:: Work task ::
Give back the entire listing exactly as it was provided.

:: Task data ::

/-!
# Disproof of `FrameFMClosure` (stmt-QuantumFields-17375) — standing adversary file

Findings (cycle 1, refuter-cdisprove-stmt-QuantumFields-17375-0, 2026-08-17), indexed.  VERDICT: no kill;
no unconditional refutation is possible in Lean (guard §G); one Negative file proposed, p161260
(`Theorems/FrameFMClosure/Negative/FrameWindow.lean` = §0–§5 below theorem for theorem, there theorem-only
with `Input` written out; here with the abbreviations `Input`, `CoreAt`, `Core`).

* §0 `Input`, `CoreAt`, `Core`, `frameFMClosure_iff` — the crux is LITERALLY `FrameAPrioriBound → Core`
  and `Core` is byte-identical with the core of the sibling crux `PauliWegnerSea.FMClosureUnquenched`
  (stmt-11512): `core_iff_sibling : Core ↔ FMClosureUnquenched.Disproof.Core := Iff.rfl` (§X).  Hence ALL of
  `Cruxes/FMClosureUnquenched/Disproof.lean` applies verbatim and is CITED, not redone: §2 decoration
  (`core_iff_coreAnyMass`), §3 `N_f = 0`, §4 unit-shell corner (`room_void_at_one`, `core_imp_nnCriterion`,
  `not_abstractFMClosure`), §5 inside the shell (`not_abstractFMClosureRepaired`), §6 `outward_bootstrap`,
  §7 numerics (16% corner margin), §8 non-vacuity (`oneScaleInput_reg₀`); and the landed
  `VonMisesCirclesC3.outwardGuard_eventually_false` (p154380, divergent physical radius).
* §G GUARD: `refutation_cost : ¬FrameFMClosure → FrameAPrioriBound ∧ ¬Core`; `of_not_apriori` (ex falso);
  cross-route: `fmClosureUnquenched_of_frame` / `frame_of_fmClosureUnquenched` — given their respective
  guards the two closure cruxes 17375 and 11512 are the SAME claim; a refutation of either core kills both
  routes' closure step, a proof of 11512's core supersedes 17375 (route KILL CRITERIA, last bullet).
* §1 HEAVY CORNERS (new, this decl): `upper_of_eventually_heavy` — clause (ii) holds OUTRIGHT on every
  trajectory eventually in the hopping window `|m_f(k)+4| ≥ 41/10`, at EVERY coupling sequence (landed
  `stub_hopping`); `input_of_heavy_of_bddBeta` — there the one-scale input holds too (bounded `β`).  The
  content of the crux is on the light window `m_f(k) ∈ (-81/10, 1/10)`.
* §2 FRAME WINDOW vs CLAUSE (i) (new, route-specific): `window_dichotomy` — `M > -1 ⇒ |M+4| ≥ 4.1 ∨ M ∈ [-2,2]`;
  so WITH clause (i) every realised mass is eventually covered by hopping or by the `m₀`-range of the
  antecedent (`eventually_frame_or_hopping_of_clauseI`), WITHOUT it (as typed) the light doubler side
  `(-81/10,-2)` is quantified over with a SILENT antecedent (`light_doubler_side`).  ⇒ refuter R0 (LEAD-1 §3)
  is NECESSARY AND SUFFICIENT for instantiability; as typed, #3 ⊇ 11512's core on the doubler side.
* §3 WITNESSES: `exists_input_above_frameWindow` (M ≡ 3: Input ∧ (i) ∧ masses > 2) and
  `exists_input_below_frameWindow` (M ≡ -10: Input ∧ ¬(i) ∧ masses < -2) — the heavy corners outside the
  frame window are INHABITED (at any constant β), and `Upper` holds on both: no counterexample lives there.
* §4 DECORATION for this decl: `coreAt_iff_anyMass`, `frameFMClosure_iff_anyMass`.
* §5 CORNERS for this decl: `core_imp_nnCriterion`, `frameFMClosure_corner` (A5; for this route the corner
  is where the frame is TRIVIAL: `β = 0 ⇒ c = 0 ⇒ J ≡ 0 ⇒` conditional law = Haar, antecedent used at
  `B = 0` only); `core_imp_diagonalBound` (A7′: a `β_k`-uniform diagonal bound is asserted for every
  trajectory with Input, while the antecedent's constant is `(1+B)^p`, `B ≍ β_k`).
* §L LINE `Sketch` (= `Lines/defect_ratio_sketch.lean`, idea defect-ratio-tame-line): seven `def : Prop`, no
  stubs, no composition (lead: ineligible, line-dead).  Each Prop attacked cheaply — 0 broken (table in §L).
  Registered skeleton `Lines/sibling_graft.lean`: stubs = 11512's verbatim; attacks = sibling Disproof
  `-- Targets` (0 broken); `stub_corners` is the misstatement (A5 ∧ A6), not refutable (guard).
* §S SUPPORTS (sanity, by hand): `PlaquetteGaussianFrame` (17376) is TRUE — completing the three Gaussian
  squares gives `exp(β Re tr U_p) = K ∫…` with `K = π^{-27} e^{-6t-6t²}`, `t = √(β/2)` (derivation in §S);
  `TiltedHaarFlatness` (17377) plausible (Laplace on the 8-dim SU(3), density `≲ (1+B)^4`).  The route's
  numerical falsifier (2) for `FrameAPrioriBound` NOT run: the near-deterministic regime (tilt `B → ∞`
  aligned with a zero-mode configuration) gives only `E|G|^s ≍ (B^{1/2}/V)^s` — polynomial, inside
  `(1+B)^p`; a Monte-Carlo on `8⁴` cannot separate polynomial from super-polynomial growth or certify
  `L`-uniformity; recorded as not informative enough for a shared-queue job.

No `sorry` in this file.
-/

noncomputable section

:: Finished task ::
/-!
# Disproof of `FrameFMClosure` (stmt-QuantumFields-17375) — standing adversary file

Findings (cycle 1, refuter-cdisprove-stmt-QuantumFields-17375-0, 2026-08-17), indexed.  VERDICT: no kill;
no unconditional refutation is possible in Lean (guard §G); one Negative file proposed, p161260
(`Theorems/FrameFMClosure/Negative/FrameWindow.lean` = §0–§5 below theorem for theorem, there theorem-only
with `Input` written out; here with the abbreviations `Input`, `CoreAt`, `Core`).

* §0 `Input`, `CoreAt`, `Core`, `frameFMClosure_iff` — the crux is LITERALLY `FrameAPrioriBound → Core`
  and `Core` is byte-identical with the core of the sibling crux `PauliWegnerSea.FMClosureUnquenched`
  (stmt-11512): `core_iff_sibling : Core ↔ FMClosureUnquenched.Disproof.Core := Iff.rfl` (§X).  Hence ALL of
  `Cruxes/FMClosureUnquenched/Disproof.lean` applies verbatim and is CITED, not redone: §2 decoration
  (`core_iff_coreAnyMass`), §3 `N_f = 0`, §4 unit-shell corner (`room_void_at_one`, `core_imp_nnCriterion`,
  `not_abstractFMClosure`), §5 inside the shell (`not_abstractFMClosureRepaired`), §6 `outward_bootstrap`,
  §7 numerics (16% corner margin), §8 non-vacuity (`oneScaleInput_reg₀`); and the landed
  `VonMisesCirclesC3.outwardGuard_eventually_false` (p154380, divergent physical radius).
* §G GUARD: `refutation_cost : ¬FrameFMClosure → FrameAPrioriBound ∧ ¬Core`; `of_not_apriori` (ex falso);
  cross-route: `fmClosureUnquenched_of_frame` / `frame_of_fmClosureUnquenched` — given their respective
  guards the two closure cruxes 17375 and 11512 are the SAME claim; a refutation of either core kills both
  routes' closure step, a proof of 11512's core supersedes 17375 (route KILL CRITERIA, last bullet).
* §1 HEAVY CORNERS (new, this decl): `upper_of_eventually_heavy` — clause (ii) holds OUTRIGHT on every
  trajectory eventually in the hopping window `|m_f(k)+4| ≥ 41/10`, at EVERY coupling sequence (landed
  `stub_hopping`); `input_of_heavy_of_bddBeta` — there the one-scale input holds too (bounded `β`).  The
  content of the crux is on the light window `m_f(k) ∈ (-81/10, 1/10)`.
* §2 FRAME WINDOW vs CLAUSE (i) (new, route-specific): `window_dichotomy` — `M > -1 ⇒ |M+4| ≥ 4.1 ∨ M ∈ [-2,2]`;
  so WITH clause (i) every realised mass is eventually covered by hopping or by the `m₀`-range of the
  antecedent (`eventually_frame_or_hopping_of_clauseI`), WITHOUT it (as typed) the light doubler side
  `(-81/10,-2)` is quantified over with a SILENT antecedent (`light_doubler_side`).  ⇒ refuter R0 (LEAD-1 §3)
  is NECESSARY AND SUFFICIENT for instantiability; as typed, #3 ⊇ 11512's core on the doubler side.
* §3 WITNESSES: `exists_input_above_frameWindow` (M ≡ 3: Input ∧ (i) ∧ masses > 2) and
  `exists_input_below_frameWindow` (M ≡ -10: Input ∧ ¬(i) ∧ masses < -2) — the heavy corners outside the
  frame window are INHABITED (at any constant β), and `Upper` holds on both: no counterexample lives there.
* §4 DECORATION for this decl: `coreAt_iff_anyMass`, `frameFMClosure_iff_anyMass`.
* §5 CORNERS for this decl: `core_imp_nnCriterion`, `frameFMClosure_corner` (A5; for this route the corner
  is where the frame is TRIVIAL: `β = 0 ⇒ c = 0 ⇒ J ≡ 0 ⇒` conditional law = Haar, antecedent used at
  `B = 0` only); `core_imp_diagonalBound` (A7′: a `β_k`-uniform diagonal bound is asserted for every
  trajectory with Input, while the antecedent's constant is `(1+B)^p`, `B ≍ β_k`).
* §L LINE `Sketch` (= `Lines/defect_ratio_sketch.lean`, idea defect-ratio-tame-line): seven `def : Prop`, no
  stubs, no composition (lead: ineligible, line-dead).  Each Prop attacked cheaply — 0 broken (table in §L).
  Registered skeleton `Lines/sibling_graft.lean`: stubs = 11512's verbatim; attacks = sibling Disproof
  `-- Targets` (0 broken); `stub_corners` is the misstatement (A5 ∧ A6), not refutable (guard).
* §S SUPPORTS (sanity, by hand): `PlaquetteGaussianFrame` (17376) is TRUE — completing the three Gaussian
  squares gives `exp(β Re tr U_p) = K ∫…` with `K = π^{-27} e^{-6t-6t²}`, `t = √(β/2)` (derivation in §S);
  `TiltedHaarFlatness` (17377) plausible (Laplace on the 8-dim SU(3), density `≲ (1+B)^4`).  The route's
  numerical falsifier (2) for `FrameAPrioriBound` NOT run: the near-deterministic regime (tilt `B → ∞`
  aligned with a zero-mode configuration) gives only `E|G|^s ≍ (B^{1/2}/V)^s` — polynomial, inside
  `(1+B)^p`; a Monte-Carlo on `8⁴` cannot separate polynomial from super-polynomial growth or certify
  `L`-uniformity; recorded as not informative enough for a shared-queue job.

No `sorry` in this file.
-/

noncomputable section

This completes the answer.